Saturday, April 4, 2009

Jerzy Kawalerowicz's Mother Joan of the Angels (1962)

My aunt and uncle are nearing retirement and with Spring in full swing, I noticed at their home that their dogwood flowers were in full bloom. My uncle told me that the flowers were grown from clippings given to him by his father, long gone now by several years, from the dogwood flowers surrounding his childhood home. Hurricane Katrina had wiped that group of flowers away. I remember Katrina taking a lot from us, but she also gave me the opportunity to see my mother and father's reunion, after their longest spell apart, in thirty-two years of marriage. For the first time, I saw not my old man and my Mom but rather two people who really loved each other in an embrace. Likewise, my aunt and uncle, nearing thirty-seven years of marriage, plan to retire in my uncle's childhood home, with a handful or two of dogwood flowers to put back in the earth. Hearing my uncle tell his story in the most unassuming way, I was struck by how poetic it was. Normally, I'm a fairly shallow person, but moved by his story, I continued the poetic mood and revisited a favorite poetic film, Jerzy Kawalerowicz's Mother Joan of the Angels (1962).

Father Jozef Suryn (Mieczyslaw Voit) arrives at the outskirts of the cloister to go behind the walls to participate in a series of public exorcisms of the nuns, led by Mother Joan of the Angels (Lucyna Winnicka). A previous priest, who had fathered two children, has been burned at the stake outside the convent, while it is believed that the nuns inside are possessed by demons.
Father Jozef has been raised and lived primarily within seclusion his whole life. He comes to his task with the utmost humility and piety. His inner walls are about to crumble a little bit when he meets Mother Joan.So begins one of the most bizarre, yet very touching and tragic love stories ever filmed. Real human contact is a rare commodity in this society. Not even E.M. Forster's Edwardian England could produce such a formal series of events coming near to courting. Mother Joan wants to open up her life within the cloister and she notices by attracting the attention of "demons," pervasive within herself and her sisters, she can invite not only the highest priests but the entire public to invade the sanctuary. Feeling an attraction for Father Jozef, she must continue to act possessed in order to keep him closer.

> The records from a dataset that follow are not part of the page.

import Mathlib.Analysis.Quaternion
import HarnessLib

/-!
# Near-commuting unit quaternions are near a commuting family (Hölder exponent ½, constant free of the family size)

Pure quaternion algebra for the crux `ToronValleyVolume.LojasiewiczLocalise` (item stmt-QuantumFields-24498, LINE g15-B of
ym-idea-4): the almost-commuting ⇒ near-commuting step of the polynomial Łojasiewicz localisation of the periodic deficit.

* `normSq_comm_eq` — `|ab − ba|² = 4(|Im a|²|Im b|² − (Im a·Im b)²)` (Lagrange's identity: the commutator of two quaternions is twice the
  cross product of their imaginary parts);
* `exists_commuting_near_of_norm_comm_le` — ★ for ANY family `q : ι → ℍ` of unit quaternions with `‖q i * q j − q j * q i‖ ≤ η` for all
  `i, j`, there is a pairwise-commuting family `y` of unit quaternions with `‖q i − y i‖ ≤ √η` for every `i` (project the imaginary parts on
  the axis of one member whose imaginary part has `|Im|² ≥ η/2`, re-normalising the real part; if there is none, snap everything to `±1`).

HONEST FRAMING: elementary algebra in `ℍ` (the imaginary dot product `Im a·Im b` is always written out as `a.imI*b.imI + a.imJ*b.imJ + a.imK*b.imK`);
nothing about the lattice, the deficit or Yang–Mills is proved here.  THEOREMS ONLY: no definition, no `sorry`.
-/

set_option autoImplicit false

noncomputable section

open scoped Quaternion

namespace Summit.QuantumFields.YangMills.Theorems.ToronValleyVolume.Lojasiewicz

/-- `|Im a|²` as `(a.imI * a.imI + a.imJ * a.imJ + a.imK * a.imK)`. [folklore] -/
theorem imDot_self_eq (a : ℍ) : (a.imI * a.imI + a.imJ * a.imJ + a.imK * a.imK) = a.imI ^ 2 + a.imJ ^ 2 + a.imK ^ 2 := by
  ring

/-- Symmetry of the imaginary dot product. [folklore] -/
theorem imDot_comm (a b : ℍ) : (a.imI * b.imI + a.imJ * b.imJ + a.imK * b.imK) = (b.imI * a.imI + b.imJ * a.imJ + b.imK * a.imK) := by ring

/-- `0 ≤ |Im a|²`. [folklore] -/
theorem imDot_self_nonneg (a : ℍ) : 0 ≤ (a.imI * a.imI + a.imJ * a.imJ + a.imK * a.imK) := by rw [imDot_self_eq]; positivity

/-- `‖a‖² = re² + |Im a|²`. [folklore] -/
theorem norm_sq_eq_re_sq_add_imDot (a : ℍ) : ‖a‖ ^ 2 = a.re ^ 2 + (a.imI * a.imI + a.imJ * a.imJ + a.imK * a.imK) := by
  rw [sq, ← Quaternion.normSq_eq_norm_mul_self, Quaternion.normSq_def', imDot_self_eq]; ring

/-- The commutator of two quaternions is purely imaginary with imaginary part `2 (Im a × Im b)`; its squared norm is
`4(|Im a|²|Im b|² − (Im a·Im b)²)` (Lagrange's identity). [folklore] -/
theorem normSq_comm_eq (a b : ℍ) :
    ‖a * b - b * a‖ ^ 2 = 4 * ((a.imI * a.imI + a.imJ * a.imJ + a.imK * a.imK) * (b.imI * b.imI + b.imJ * b.imJ + b.imK * b.imK) - (a.imI * b.imI + a.imJ * b.imJ + a.imK * b.imK) ^ 2) := by
  rw [sq, ← Quaternion.normSq_eq_norm_mul_self, Quaternion.normSq_def']
  simp only [Quaternion.re_sub, Quaternion.imI_sub, Quaternion.imJ_sub, Quaternion.imK_sub, Quaternion.re_mul, Quaternion.imI_mul,
    Quaternion.imJ_mul, Quaternion.imK_mul]
  ring

/-- Two quaternions whose imaginary parts are real multiples of one vector commute. [folklore] -/
theorem mul_comm_of_im_parallel (n₁ n₂ n₃ s t s' t' : ℝ) :
    (⟨s, t * n₁, t * n₂, t * n₃⟩ : ℍ) * ⟨s', t' * n₁, t' * n₂, t' * n₃⟩ = (⟨s', t' * n₁, t' * n₂, t' * n₃⟩ : ℍ) * ⟨s, t * n₁, t * n₂, t * n₃⟩ := by
  ext <;> simp <;> ring

/-- The sign `±1` of the real part squares to `1`. [folklore] -/
theorem signRe_sq (a : ℍ) : (if 0 ≤ a.re then (1:ℝ) else -1) ^ 2 = 1 := by
  split_ifs <;> norm_num

/-- `sign(re) · |re| = re`. [folklore] -/
theorem signRe_mul_abs_re (a : ℍ) : (if 0 ≤ a.re then (1:ℝ) else -1) * |a.re| = a.re := by
  split_ifs with h
  · rw [abs_of_nonneg h, one_mul]
  · rw [abs_of_neg (lt_of_not_ge h)]; ring

/-- `√(x² + w) − |x| ≤ √w` for `w ≥ 0`: re-normalising the real part costs at most the size of the removed imaginary component. [folklore] -/
theorem sqrt_sq_add_sub_abs_le {x w : ℝ} (hw : 0 ≤ w) : Real.sqrt (x ^ 2 + w) - |x| ≤ Real.sqrt w := by
  have hs := Real.sqrt_nonneg w
  have h1 : x ^ 2 + w ≤ (|x| + Real.sqrt w) ^ 2 := by
    have e : (|x| + Real.sqrt w) ^ 2 = x ^ 2 + 2 * |x| * Real.sqrt w + Real.sqrt w ^ 2 := by
      have := sq_abs x
      nlinarith [this]
    rw [e, Real.sq_sqrt hw]
    nlinarith [abs_nonneg x]
  have h2 : Real.sqrt (x ^ 2 + w) ≤ |x| + Real.sqrt w := by
    calc Real.sqrt (x ^ 2 + w) ≤ Real.sqrt ((|x| + Real.sqrt w) ^ 2) := Real.sqrt_le_sqrt h1
      _ = |x| + Real.sqrt w := Real.sqrt_sq (by positivity)
  linarith

/-- ★ **Near-commuting unit quaternions are near a commuting family.**  If `‖q i‖ = 1` for all `i` and `‖q i * q j − q j * q i‖ ≤ η` for all `i, j`,
then there is a pairwise-commuting family `y` of unit quaternions with `‖q i − y i‖ ≤ √η` for every `i`.  (Hölder exponent `½`; the constant does not
depend on the size of the family: project every imaginary part on the axis of one member with `|Im|² ≥ η/2`, or snap all members to `±1` if there is none.)
[folklore] -/
theorem exists_commuting_near_of_norm_comm_le {ι : Type*} (q : ι → ℍ) {η : ℝ} (hη : 0 ≤ η) (h1 : ∀ i, ‖q i‖ = 1)
    (hc : ∀ i j, ‖q i * q j - q j * q i‖ ≤ η) :
    ∃ y : ι → ℍ, (∀ i, ‖y i‖ = 1) ∧ (∀ i j, y i * y j = y j * y i) ∧ ∀ i, ‖q i - y i‖ ≤ Real.sqrt η := by
  -- `re² + |Im|² = 1`
  have hunit : ∀ i, (q i).re ^ 2 + ((q i).imI * (q i).imI + (q i).imJ * (q i).imJ + (q i).imK * (q i).imK) = 1 := fun i => by rw [← norm_sq_eq_re_sq_add_imDot, h1 i, one_pow]
  have hre1 : ∀ i, |(q i).re| ≤ 1 := fun i => by
    have := hunit i; have := imDot_self_nonneg (q i)
    rw [← sq_le_one_iff_abs_le_one]; linarith
  -- to bound `‖q i − y i‖` by `√η` it suffices to bound the square by `η`
  have key : ∀ (i : ι) (y : ℍ), ‖q i - y‖ ^ 2 ≤ η → ‖q i - y‖ ≤ Real.sqrt η := fun i y h =>
    (Real.le_sqrt (norm_nonneg _) hη).2 h
  -- a unit-norm criterion
  have unit_of_sq : ∀ y : ℍ, ‖y‖ ^ 2 = 1 → ‖y‖ = 1 := fun y h => by
    have h0 : 0 ≤ ‖y‖ := norm_nonneg _
    nlinarith [h]
  by_cases hpiv : ∃ i₀, η / 2 ≤ ((q i₀).imI * (q i₀).imI + (q i₀).imJ * (q i₀).imJ + (q i₀).imK * (q i₀).imK)
  · -- Case A: project on the axis of the pivot `u`
    obtain ⟨i₀, hi₀⟩ := hpiv
    set u : ℍ := q i₀ with hu
    set m : ℝ := (u.imI * u.imI + u.imJ * u.imJ + u.imK * u.imK) with hm
    have hm0 : 0 ≤ m := imDot_self_nonneg u
    by_cases hmz : m = 0
    · -- then `η = 0`: the family already commutes; take `y = q`
      have hη0 : η = 0 := le_antisymm (by linarith) hη
      refine ⟨q, h1, fun i j => ?_, fun i => by rw [sub_self, norm_zero]; exact Real.sqrt_nonneg _⟩
      have := hc i j; rw [hη0] at this
      exact sub_eq_zero.1 (norm_le_zero_iff.1 this)
    have hmpos : 0 < m := lt_of_le_of_ne hm0 (Ne.symm hmz)
    -- unit axis `n = Im u / √m`, projection coefficient `t i = (Im q i · Im u)/√m`
    set r : ℝ := Real.sqrt m with hr
    have hrpos : 0 < r := Real.sqrt_pos.2 hmpos
    have hr2 : r ^ 2 = m := Real.sq_sqrt hm0
    set n₁ : ℝ := u.imI / r with hn₁
    set n₂ : ℝ := u.imJ / r with hn₂
    set n₃ : ℝ := u.imK / r with hn₃
    have hn : n₁ ^ 2 + n₂ ^ 2 + n₃ ^ 2 = 1 := by
      rw [hn₁, hn₂, hn₃, div_pow, div_pow, div_pow, ← add_div, ← add_div, ← imDot_self_eq, ← hm, hr2]
      exact div_self hmpos.ne'
    set t : ι → ℝ := fun i => ((q i).imI * u.imI + (q i).imJ * u.imJ + (q i).imK * u.imK) / r with ht
    have hdot : ∀ i, (q i).imI * n₁ + (q i).imJ * n₂ + (q i).imK * n₃ = t i := fun i => by
      rw [ht, hn₁, hn₂, hn₃]; dsimp only; field_simp
    -- the removed (perpendicular) part: `|w i|² = |Im q i|² − t i² = (|Im q i|² m − (Im q i·Im u)²)/m ∈ [0, η/2]`
    have hW_eq : ∀ i, ((q i).imI * (q i).imI + (q i).imJ * (q i).imJ + (q i).imK * (q i).imK) - t i ^ 2 = (((q i).imI * (q i).imI + (q i).imJ * (q i).imJ + (q i).imK * (q i).imK) * m - ((q i).imI * u.imI + (q i).imJ * u.imJ + (q i).imK * u.imK) ^ 2) / m := fun i => by
      rw [ht]; dsimp only; rw [div_pow, hr2]; field_simp
    have hw : ∀ i, ((q i).imI * (q i).imI + (q i).imJ * (q i).imJ + (q i).imK * (q i).imK) - t i ^ 2 ≤ η / 2 := by
      intro i
      have hsq : ‖q i * u - u * q i‖ ^ 2 ≤ η ^ 2 := by rw [hu]; exact pow_le_pow_left₀ (norm_nonneg _) (hc i i₀) 2
      rw [normSq_comm_eq, ← hm] at hsq
      rw [hW_eq, div_le_iff₀ hmpos]
      nlinarith [hi₀, hη]
    have hwnn : ∀ i, 0 ≤ ((q i).imI * (q i).imI + (q i).imJ * (q i).imJ + (q i).imK * (q i).imK) - t i ^ 2 := by
      intro i
      have hcs : ((q i).imI * u.imI + (q i).imJ * u.imJ + (q i).imK * u.imK) ^ 2 ≤ ((q i).imI * (q i).imI + (q i).imJ * (q i).imJ + (q i).imK * (q i).imK) * m := by
        have := normSq_comm_eq (q i) u
        have h0 : 0 ≤ ‖q i * u - u * q i‖ ^ 2 := sq_nonneg _
        rw [hm]; linarith
      rw [hW_eq]; exact div_nonneg (by linarith) hm0
    -- the witness
    let y : ι → ℍ := fun i => ⟨(if 0 ≤ (q i).re then (1:ℝ) else -1) * Real.sqrt ((q i).re ^ 2 + (((q i).imI * (q i).imI + (q i).imJ * (q i).imJ + (q i).imK * (q i).imK) - t i ^ 2)), t i * n₁, t i * n₂, t i * n₃⟩
    have hy_re : ∀ i, (y i).re = (if 0 ≤ (q i).re then (1:ℝ) else -1) * Real.sqrt ((q i).re ^ 2 + (((q i).imI * (q i).imI + (q i).imJ * (q i).imJ + (q i).imK * (q i).imK) - t i ^ 2)) := fun i => rfl
    have hy_I : ∀ i, (y i).imI = t i * n₁ := fun i => rfl
    have hy_J : ∀ i, (y i).imJ = t i * n₂ := fun i => rfl
    have hy_K : ∀ i, (y i).imK = t i * n₃ := fun i => rfl
    refine ⟨y, fun i => unit_of_sq _ ?_, fun i j => ?_, fun i => key i (y i) ?_⟩
    · -- unit norm: `(re² + |w|²) + t² (n·n) = re² + |Im|² = 1`
      rw [norm_sq_eq_re_sq_add_imDot, imDot_self_eq, hy_re, hy_I, hy_J, hy_K, mul_pow, signRe_sq, one_mul,
        Real.sq_sqrt (by have := hwnn i; positivity)]
      linear_combination hunit i + t i ^ 2 * hn
    · exact mul_comm_of_im_parallel n₁ n₂ n₃ _ _ _ _
    · -- distance: `(re − re')² + |w|² ≤ 2|w|² ≤ η`
      have hwnn_i := hwnn i
      set W : ℝ := ((q i).imI * (q i).imI + (q i).imJ * (q i).imJ + (q i).imK * (q i).imK) - t i ^ 2 with hW
      -- real part
      have hre : ((q i).re - (if 0 ≤ (q i).re then (1:ℝ) else -1) * Real.sqrt ((q i).re ^ 2 + W)) ^ 2 ≤ W := by
        have e1 : (q i).re - (if 0 ≤ (q i).re then (1:ℝ) else -1) * Real.sqrt ((q i).re ^ 2 + W) = (if 0 ≤ (q i).re then (1:ℝ) else -1) * (|(q i).re| - Real.sqrt ((q i).re ^ 2 + W)) := by
          rw [mul_sub, signRe_mul_abs_re]
        rw [e1, mul_pow, signRe_sq, one_mul]
        have h2 := sqrt_sq_add_sub_abs_le (x := (q i).re) hwnn_i
        have h3 : |(q i).re| ≤ Real.sqrt ((q i).re ^ 2 + W) := by
          rw [← Real.sqrt_sq_eq_abs]; exact Real.sqrt_le_sqrt (by linarith)
        have h4 : 0 ≤ Real.sqrt ((q i).re ^ 2 + W) - |(q i).re| := by linarith
        calc (|(q i).re| - Real.sqrt ((q i).re ^ 2 + W)) ^ 2 = (Real.sqrt ((q i).re ^ 2 + W) - |(q i).re|) ^ 2 := by ring
          _ ≤ Real.sqrt W ^ 2 := pow_le_pow_left₀ h4 h2 2
          _ = W := Real.sq_sqrt hwnn_i
      -- imaginary part: `|Im q − t n|² = |Im q|² − 2t (Im q·n) + t² = |Im q|² − t²`
      have him : ((q i).imI - t i * n₁) ^ 2 + ((q i).imJ - t i * n₂) ^ 2 + ((q i).imK - t i * n₃) ^ 2 = W := by
        have hv : (q i).imI ^ 2 + (q i).imJ ^ 2 + (q i).imK ^ 2 = ((q i).imI * (q i).imI + (q i).imJ * (q i).imJ + (q i).imK * (q i).imK) := (imDot_self_eq _).symm
        rw [hW]
        linear_combination hv - 2 * t i * hdot i + t i ^ 2 * hn
      rw [norm_sq_eq_re_sq_add_imDot, imDot_self_eq, Quaternion.re_sub, Quaternion.imI_sub, Quaternion.imJ_sub, Quaternion.imK_sub,
        hy_re, hy_I, hy_J, hy_K, ← hW]
      linarith [hre, him, hw i]
  · -- Case B: every imaginary part is small; snap to `±1`
    push Not at hpiv
    let y : ι → ℍ := fun i => ⟨(if 0 ≤ (q i).re then (1:ℝ) else -1), 0, 0, 0⟩
    have hy_re : ∀ i, (y i).re = (if 0 ≤ (q i).re then (1:ℝ) else -1) := fun i => rfl
    have hy_I : ∀ i, (y i).imI = 0 := fun i => rfl
    have hy_J : ∀ i, (y i).imJ = 0 := fun i => rfl
    have hy_K : ∀ i, (y i).imK = 0 := fun i => rfl
    refine ⟨y, fun i => unit_of_sq _ ?_, fun i j => ?_, fun i => key i (y i) ?_⟩
    · rw [norm_sq_eq_re_sq_add_imDot, imDot_self_eq, hy_re, hy_I, hy_J, hy_K, signRe_sq]; ring
    · change (⟨(if 0 ≤ (q i).re then (1:ℝ) else -1), 0, 0, 0⟩ : ℍ) * ⟨(if 0 ≤ (q j).re then (1:ℝ) else -1), 0, 0, 0⟩ = (⟨(if 0 ≤ (q j).re then (1:ℝ) else -1), 0, 0, 0⟩ : ℍ) * ⟨(if 0 ≤ (q i).re then (1:ℝ) else -1), 0, 0, 0⟩
      ext <;> simp [mul_comm]
    · have hv := hpiv i
      have hu := hunit i
      have ha := hre1 i
      -- `(re ∓ 1)² = (1 − |re|)² ≤ (1 − re²)² = |Im|⁴ ≤ |Im|²`, so `‖q − y‖² ≤ 2|Im|² < η`
      have e1 : ((q i).re - (if 0 ≤ (q i).re then (1:ℝ) else -1)) ^ 2 = (1 - |(q i).re|) ^ 2 := by
        split_ifs with h
        · rw [abs_of_nonneg h]; ring
        · rw [abs_of_neg (lt_of_not_ge h)]; ring
      have e2 : (1 - |(q i).re|) ^ 2 ≤ ((q i).imI * (q i).imI + (q i).imJ * (q i).imJ + (q i).imK * (q i).imK) := by
        have hI : ((q i).imI * (q i).imI + (q i).imJ * (q i).imJ + (q i).imK * (q i).imK) = 1 - |(q i).re| ^ 2 := by rw [sq_abs]; linarith
        have h3 : 1 - |(q i).re| ≤ ((q i).imI * (q i).imI + (q i).imJ * (q i).imJ + (q i).imK * (q i).imK) := by
          rw [hI]; nlinarith [abs_nonneg (q i).re, ha]
        have h4 : 0 ≤ 1 - |(q i).re| := by linarith
        have h5 : 1 - |(q i).re| ≤ 1 := by linarith [abs_nonneg (q i).re]
        nlinarith [h3, h4, h5]
      rw [norm_sq_eq_re_sq_add_imDot, imDot_self_eq, Quaternion.re_sub, Quaternion.imI_sub, Quaternion.imJ_sub, Quaternion.imK_sub,
        hy_re, hy_I, hy_J, hy_K, e1, sub_zero, sub_zero, sub_zero]
      rw [imDot_self_eq] at hv e2
      linarith


end Summit.QuantumFields.YangMills.Theorems.ToronValleyVolume.Lojasiewicz

end
/-- **A good colouring exists** (Jukna 2012, Thm 9.26, Case 2, union bound): if a family of
fewer than `c ^ d` edge sets, each with at least `2 d²` non-loop edges, is given, some colouring
with `c ≥ 1` colours is bichromatic on at least one edge of every member.
[cite: Jukna2012, Thm. 9.26] -/
theorem exists_good_coloring {c : ℕ} (hc : 1 ≤ c) (d : ℕ) (𝒮 : Finset (Finset (Sym2 α)))
    (h𝒮 : ∀ S ∈ 𝒮, (∀ e ∈ S, ¬ e.IsDiag) ∧ 2 * d ^ 2 ≤ #S) (hcard : #𝒮 < c ^ d) :
    ∃ h : α → Fin c, ∀ S ∈ 𝒮, ∃ e ∈ S, ¬ (e.map h).IsDiag := by
  have : NeZero c := ⟨by omega⟩
  rcases 𝒮.eq_empty_or_nonempty with rfl | ⟨S₀, hS₀⟩
  · exact ⟨fun _ => 0, by simp⟩
  have hdn : d ≤ Fintype.card α :=
    le_card_of_two_mul_sq_le d S₀ (h𝒮 S₀ hS₀).1 (h𝒮 S₀ hS₀).2
  set bad : Finset (α → Fin c) :=
    𝒮.biUnion fun S => univ.filter fun h => ∀ e ∈ S, (e.map h).IsDiag with hbad
  have hbadcard : #bad < #(univ : Finset (α → Fin c)) := by
    calc #bad ≤ #𝒮 * c ^ (Fintype.card α - d) :=
          Finset.card_biUnion_le_card_mul _ _ _ fun S hS =>
            card_filter_mono_le hc d S (h𝒮 S hS).1 (h𝒮 S hS).2
      _ < c ^ d * c ^ (Fintype.card α - d) :=
          Nat.mul_lt_mul_of_pos_right hcard (Nat.pow_pos (by omega))
      _ = #(univ : Finset (α → Fin c)) := by
          rw [← pow_add, Nat.add_sub_cancel' hdn, Finset.card_univ, Fintype.card_fun,
            Fintype.card_fin]
  obtain ⟨h, -, hh⟩ := Finset.exists_mem_notMem_of_card_lt_card hbadcard
  refine ⟨h, fun S hS => ?_⟩
  by_contra hno
  push Not at hno
  exact hh (Finset.mem_biUnion.2 ⟨S, hS, Finset.mem_filter.2 ⟨Finset.mem_univ _, hno⟩⟩)

end Fintype

/-! ### Pigeonhole: a large monochromatic set -/

omit [DecidableEq α] in
/-- Some colour class of a colouring with `c ≥ 1` colours contains a subset of `V` with exactly
`#V / c` elements. [folklore] -/
theorem exists_mono_subset {c : ℕ} (hc : 1 ≤ c) (V : Finset α) (h : α → Fin c) :
    ∃ (k : Fin c) (W : Finset α), W ⊆ V ∧ #W = #V / c ∧ ∀ v ∈ W, h v = k := by
  have : NeZero c := ⟨by omega⟩
  obtain ⟨k, -, hk⟩ := Finset.exists_le_card_fiber_of_mul_le_card_of_maps_to
    (s := V) (t := (univ : Finset (Fin c))) (f := h) (n := #V / c)
    (fun _ _ => Finset.mem_univ _) Finset.univ_nonempty
    (by rw [Finset.card_univ, Fintype.card_fin]; exact Nat.mul_div_le _ _)
  obtain ⟨W, hW, hWcard⟩ := Finset.exists_subset_card_eq hk
  refine ⟨k, W, hW.trans (Finset.filter_subset _ _), hWcard, fun v hv => ?_⟩
  exact (Finset.mem_filter.1 (hW hv)).2

/-! ### Subsets containing a fixed set -/

/-- The `q`-subsets of `V` containing a fixed set `X` number at most
`(#V - #X).choose (q - #X)`: equality for `X ⊆ V` is Mathlib's
`Finset.card_filter_powersetCard_subset` (Jukna 2012, Thm 9.26, Case 1: "only
`(n-r choose b-r)` of `b`-cliques can contain" a fixed `r`-set), and the family is empty
otherwise. [cite: Jukna2012, Thm. 9.26] -/
theorem card_filter_supset_powersetCard_le (V X : Finset α) {q : ℕ} (hXq : #X ≤ q) :
    #((V.powersetCard q).filter fun Q => X ⊆ Q) ≤ (#V - #X).choose (q - #X) := by
  by_cases hXV : X ⊆ V
  · exact (Finset.card_filter_powersetCard_subset X V q hXV hXq).le
  · rw [Finset.filter_false_of_mem, Finset.card_empty]
    · exact Nat.zero_le _
    · intro Q hQ hXQ
      exact hXV (hXQ.trans (Finset.mem_powersetCard.1 hQ).1)

/-- Descending factorials compare like powers: `q(q-1)⋯(q-v+1) · n^v ≤ n(n-1)⋯(n-v+1) · q^v`
for `q ≤ n`. [folklore] -/
theorem descFactorial_mul_pow_le {q n : ℕ} (hqn : q ≤ n) :
    ∀ v : ℕ, q.descFactorial v * n ^ v ≤ n.descFactorial v * q ^ v
  | 0 => by simp
  | v + 1 => by
    have ih := descFactorial_mul_pow_le hqn v
    have hstep : (q - v) * n ≤ (n - v) * q := by
      rcases le_or_gt v q with hv | hv
      · rw [Nat.sub_mul, Nat.sub_mul, Nat.mul_comm q n]
        exact Nat.sub_le_sub_left (Nat.mul_le_mul_left v hqn) _
      · rw [Nat.sub_eq_zero_of_le hv.le, Nat.zero_mul]
        exact Nat.zero_le _
    calc q.descFactorial (v + 1) * n ^ (v + 1)
        = ((q - v) * n) * (q.descFactorial v * n ^ v) := by rw [Nat.descFactorial_succ]; ring
      _ ≤ ((n - v) * q) * (n.descFactorial v * q ^ v) := Nat.mul_le_mul hstep ih
      _ = n.descFactorial (v + 1) * q ^ (v + 1) := by rw [Nat.descFactorial_succ]; ring

/-- Binomial coefficients compare like powers: `(q choose v) · n^v ≤ (n choose v) · q^v` for
`q ≤ n`. [folklore] -/
theorem choose_mul_pow_le_choose_mul_pow {q n : ℕ} (hqn : q ≤ n) (v : ℕ) :
    q.choose v * n ^ v ≤ n.choose v * q ^ v := by
  have h := descFactorial_mul_pow_le hqn v
  rw [Nat.descFactorial_eq_factorial_mul_choose, Nat.descFactorial_eq_factorial_mul_choose,
    Nat.mul_assoc, Nat.mul_assoc] at h
  exact Nat.le_of_mul_le_mul_left h (Nat.factorial_pos v)

/-- **Few `q`-sets contain a fixed `v`-set** (Jukna 2012, Thm 9.26, Case 1, "`(n-r choose b-r)`
of the `b`-cliques"): if `q c ≤ n`, `v ≤ q` and `c ≥ 1`, then
`(n - v).choose (q - v) · c ^ v ≤ n.choose q`. [cite: Jukna2012, Thm. 9.26] -/
theorem choose_sub_mul_pow_le {n q v c : ℕ} (hc : 1 ≤ c) (hv : v ≤ q) (hqc : q * c ≤ n) :
    (n - v).choose (q - v) * c ^ v ≤ n.choose q := by
  have hqn : q ≤ n := (Nat.le_mul_of_pos_right q hc).trans hqc
  have hvn : v ≤ n := hv.trans hqn
  rcases Nat.eq_zero_or_pos q with rfl | hq
  · obtain rfl : v = 0 := Nat.le_zero.1 hv
    simp
  -- `C(n,q) C(q,v) = C(n,v) C(n-v,q-v)` and `C(q,v) n^v ≤ C(n,v) q^v`
  have h1 : n.choose q * q.choose v = n.choose v * (n - v).choose (q - v) := Nat.choose_mul hv
  have h2 := choose_mul_pow_le_choose_mul_pow hqn v
  have h3 : (n - v).choose (q - v) * n ^ v * n.choose v ≤ n.choose q * q ^ v * n.choose v := by
    calc (n - v).choose (q - v) * n ^ v * n.choose v
        = (n.choose q * q.choose v) * n ^ v := by rw [h1]; ring
      _ = n.choose q * (q.choose v * n ^ v) := by ring
      _ ≤ n.choose q * (n.choose v * q ^ v) := Nat.mul_le_mul_left _ h2
      _ = n.choose q * q ^ v * n.choose v := by ring
  have h4 : (n - v).choose (q - v) * n ^ v ≤ n.choose q * q ^ v :=
    Nat.le_of_mul_le_mul_right h3 (Nat.choose_pos hvn)
  have h5 : (n - v).choose (q - v) * c ^ v * q ^ v ≤ n.choose q * q ^ v := by
    calc (n - v).choose (q - v) * c ^ v * q ^ v = (n - v).choose (q - v) * (q * c) ^ v := by
          rw [Nat.mul_pow]; ring
      _ ≤ (n - v).choose (q - v) * n ^ v := Nat.mul_le_mul_left _ (Nat.pow_le_pow_left hqc v)
      _ ≤ n.choose q * q ^ v := h4
  exact Nat.le_of_mul_le_mul_right h5 (Nat.pow_pos hq)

Father Jozef does not like his new feelings, and as penance, he often punishes himself by lashing his back while kneeling. During one of the film's most famous scenes, the public exorcism, Mother Joan puts on quite a show. However, she seeks redemption, a few whispered words of prayer, within earshot of only Father Jozef. Father Jozef believes that the best course to her salvation is to move her away from the public eye and close her up in a room with himself for quiet prayer. The pain only becomes more excruciating as the two are alone, and Father Jozef's feelings deepen, as do Mother Joan's. Eventually, Father Jozef must literally erect a fence between himself and Mother Joan to keep their feelings at bay. Realizing that he cannot overcome his human feelings for Mother Joan of the Angels, Father Jozef becomes a martyr, preferring to have the "demons" within him.

Shot with virtually no music, Kawalerozwicz's Mother Joan of the Angels is like a series of flickering beautiful still photographs. Each frame could stand completely alone. The symbolism is obvious but nonetheless powerful. The burnt remnants of the stake outside the convent serve as a reminder to those who break their vows. The shots of the convent show it looming over the countryside as a source of curiosity for those outside and as a prison for those within. There is many a surreal touch in the film: Father Jozef encounters a rabbi in an enclosed room. The rabbi is played also by Mieczyslaw Voit, so when the two begin a discussion on the nature of feelings, redemption, and evil, it is as if Jozef is speaking to himself in a mirror, reflecting the questions within Jozef's heart. Anna Ciepielewska plays Sister Malgorzata, the only nun who isn't playing possessed. She ventures out of the convent to the local tavern to gossip with the barmaid and sing a few songs. She meets Chrzaszczewski (Stanislaw Jasiukiewicz), and the two fall seemingly in love. In an ironic touch, Chrzaszczewski abandons her after their first night together. Sister Malgorzata opened her heart and shed her habit, only to have her heart broken to create an even stronger desire to run and hide within the cloister. Human feelings of intimacy are shown as very valuable and fragile. Father Jozef's tragic ending is evidence of this sentiment.
The rich history of the actors and actresses, the director, and circumstances of this film are beyond the focus, my intent, and the scope of this entry. This is a film which is both very real and surreal and one of the most poetically haunting films that I've ever seen. Mother Joan of the Angels is not one that I visit very often, but when I do, it is always memorable.